The sample size was not large and one might argue that the differences between participants was large (or one might also argue that the difference between participants was small). Unfortunately, with a new metric, there is little to go on in making judgements about variability. What we were able to determine, however, was that despite the between subject variability, the difference in mean vessel size and depth statistically differed with location (a calculation based both on the mean difference as well as the variability between participants). A larger sample size or less variability between participants would not theoretically alter this, other than making it less likely that we would be rejecting the null hypothesis in error (i.e., making a type I error).

Finally, the vasculature of the corneo-scleral limbus consists of both blood and lymph vessels. Because the ranges of blood and lymph vessels diameters overlap and the fact that our study employed only morphological OCT imaging, it was not possible to distinguish between blood and lymph vasculature in from the OCT data. Because blood and lymph flow have different velocities, it may be possible to identify blood and lymph vessels in OCT images by employing a Doppler OCT protocol. The OCT instrument used in our study is capable of executing a Doppler OCT imaging protocol. However, there are several potential challenges: first, lymph is far less scattering than red blood cells in the 1060nm spectral range (the operation wavelength of OCT instrument used in our study), which means that the Doppler signal from lymph vessels will be close to the noise level. Second, lymph and blood flow velocities in vessels are dependent on the vessel size and viscosity of the flowing fluid. Blood flow in capillaries has rates similar to that of large lymph vessels, therefore identifying blood and lymph vessels based purely on frequency Doppler shift would generate unreliable data and can lead to incorrect conclusions.

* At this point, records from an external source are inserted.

/-- The coordinate family supported at `w` with slots `(cw 0, 0, cw 2)`: its global chart point has `w`-block `endoBlockAt S w cw`, trivial blocks elsewhere and
trivial `U(Φ₁)`-component. [cite: Rogawski1990, §8.2 p. 122] -/
theorem endoTorus_update_zero (cw : Fin 3 → ℝ) :
    endoTorus L S (Function.update (0 : {w : InfinitePlace L // IsComplex w} → Fin 3 → ℝ) w ![cw 0, 0, cw 2]) =
      ((archPiEquivCM 2 L (Matrix.of fun i j : Fin 2 => if i.val + j.val + 1 = 2 then (1 : L) else 0)).symm (Pi.mulSingle w (endoBlockAt L S w cw)), 1) := by
  have h1 : endoBlock L S (Function.update (0 : {w : InfinitePlace L // IsComplex w} → Fin 3 → ℝ) w ![cw 0, 0, cw 2]) =
      Pi.mulSingle w (endoBlockAt L S w cw) := by
    funext v
    by_cases hv : v = w
    · subst hv
      rw [Pi.mulSingle_eq_same, endoBlock_eq_endoBlockAt, Function.update_self]
      exact endoBlockAt_congr L S v rfl rfl
    · rw [Pi.mulSingle_eq_of_ne hv, endoBlock_eq_endoBlockAt, Function.update_of_ne hv]
      exact endoBlockAt_zero L S v
  have h2 : endoCircle L (Function.update (0 : {w : InfinitePlace L // IsComplex w} → Fin 3 → ℝ) w ![cw 0, 0, cw 2]) = endoCircle L 0 := by
    funext v
    apply Subtype.ext
    by_cases hv : v = w
    · subst hv
      simp only [endoCircle, Function.update_self, Pi.zero_apply]
      rfl
    · simp only [endoCircle, Function.update_of_ne hv]
  have h3 : (endoTorus L S 0).2 = 1 := by rw [endoTorus_zero]; rfl
  unfold endoTorus at h3 ⊢
  rw [h1, h2]
  exact Prod.ext rfl h3

/-- **THE RANGE OF THE LOCAL CHART IS CLOSED** — the preimage of the closed range of the GLOBAL chart (★ `isClosed_range_endoTorusHom`) under the continuous insertion
`g ↦ (e⁻¹(mulSingle w g), 1)`. [cite: Shelstad1979, §4 p. 22] [cite: Rogawski1990, §3.6 p. 31] -/
theorem isClosed_range_endoBlockAtHom :
    IsClosed ((endoBlockAtHom L S w).range : Set ↥(archLocal L 2 (Matrix.of fun i j : Fin 2 => if i.val + j.val + 1 = 2 then (1 : L) else 0) w)) := by
  set ι : ↥(archLocal L 2 (Matrix.of fun i j : Fin 2 => if i.val + j.val + 1 = 2 then (1 : L) else 0) w) →
      ↥(arch (↥(maximalRealSubfield L)) L (IsCMField.complexConj L) 2 (Matrix.of fun i j : Fin 2 => if i.val + j.val + 1 = 2 then (1 : L) else 0)) ×
        ↥(arch (↥(maximalRealSubfield L)) L (IsCMField.complexConj L) 1 (Matrix.of fun i j : Fin 1 => if i.val + j.val + 1 = 1 then (1 : L) else 0)) :=
    fun g => ((archPiEquivCM 2 L (Matrix.of fun i j : Fin 2 => if i.val + j.val + 1 = 2 then (1 : L) else 0)).symm (Pi.mulSingle w g), 1) with hι
  have hιc : Continuous ι :=
    ((archPiEquivCM 2 L _).symm.continuous.comp
      (_root_.continuous_mulSingle (A := fun v : {w : InfinitePlace L // IsComplex w} =>
        ↥(archLocal L 2 (Matrix.of fun i j : Fin 2 => if i.val + j.val + 1 = 2 then (1 : L) else 0) v)) w)).prodMk continuous_const
  have hset : ((endoBlockAtHom L S w).range : Set _) = ι ⁻¹' ((endoTorusHom L S).range : Set _) := by
    ext g
    simp only [SetLike.mem_coe, Set.mem_preimage, MonoidHom.mem_range, endoBlockAtHom_apply, endoTorusHom_apply]
    constructor
    · rintro ⟨a, rfl⟩
      exact ⟨Multiplicative.ofAdd (Function.update (0 : {w : InfinitePlace L // IsComplex w} → Fin 3 → ℝ) w ![(Multiplicative.toAdd a) 0, 0, (Multiplicative.toAdd a) 2]),
        endoTorus_update_zero L S w _⟩
    · rintro ⟨a, ha⟩
      refine ⟨Multiplicative.ofAdd ((Multiplicative.toAdd a) w), ?_⟩
      have h1 := congrArg (fun h => archPiEquivCM 2 L (Matrix.of fun i j : Fin 2 => if i.val + j.val + 1 = 2 then (1 : L) else 0) h.1 w) ha
      simp only [hι, archPiEquivCM_endoTorus_fst, ContinuousMulEquiv.apply_symm_apply, Pi.mulSingle_eq_same] at h1
      rw [← h1, endoBlock_eq_endoBlockAt]
      rfl
  rw [hset]
  exact (isClosed_range_endoTorusHom L S).preimage hιc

For these reasons, we chose to adopt the term “vasculature” throughout our manuscript without specifying blood or lymph vessels. It is evident that this limits the findings of this study to its utility in aqueous related applications such as glaucoma pathophysiology. However, in relation to the earlier mentioned applications (tracking limbal vessel changes in response to contact lens wear corneal injury or infection, and identifying and quantifying neovascularization in limbus) our technique is a valid and useful tool.

Conclusion

The results from this study primarily indicate that vessel depth and diameter within the human limbus can effectively be imaged and measured in vivo using UHR-OCT, even under the lid where details might be obscured with conventional methods (e.g., a slit lamp biomicroscope). In addition, with protocols controlling imaging procedures (e.g., optical and structural alignment) and automated measurement tools, these measurements are repeatable. There are linear associations between vessel diameter and depth in both the upper and lower limbus and together with their quantitative differences it can be suggested that the relatively hypoxic environment under the upper lid contributes to vessels in the superior limbus being relatively larger and closer to the ocular surface than those within the inferior limbus. UHR-OCT can be a useful tool in evaluating changes to the microvascular properties that may occur within the limbus after contact lens wear.

Conflicts of interest

The authors have no conflicts of interest to declare.

Acknowledgements

This work was supported by NSERC Canada (grant numbers 183965 (TS), 290565 (KB)).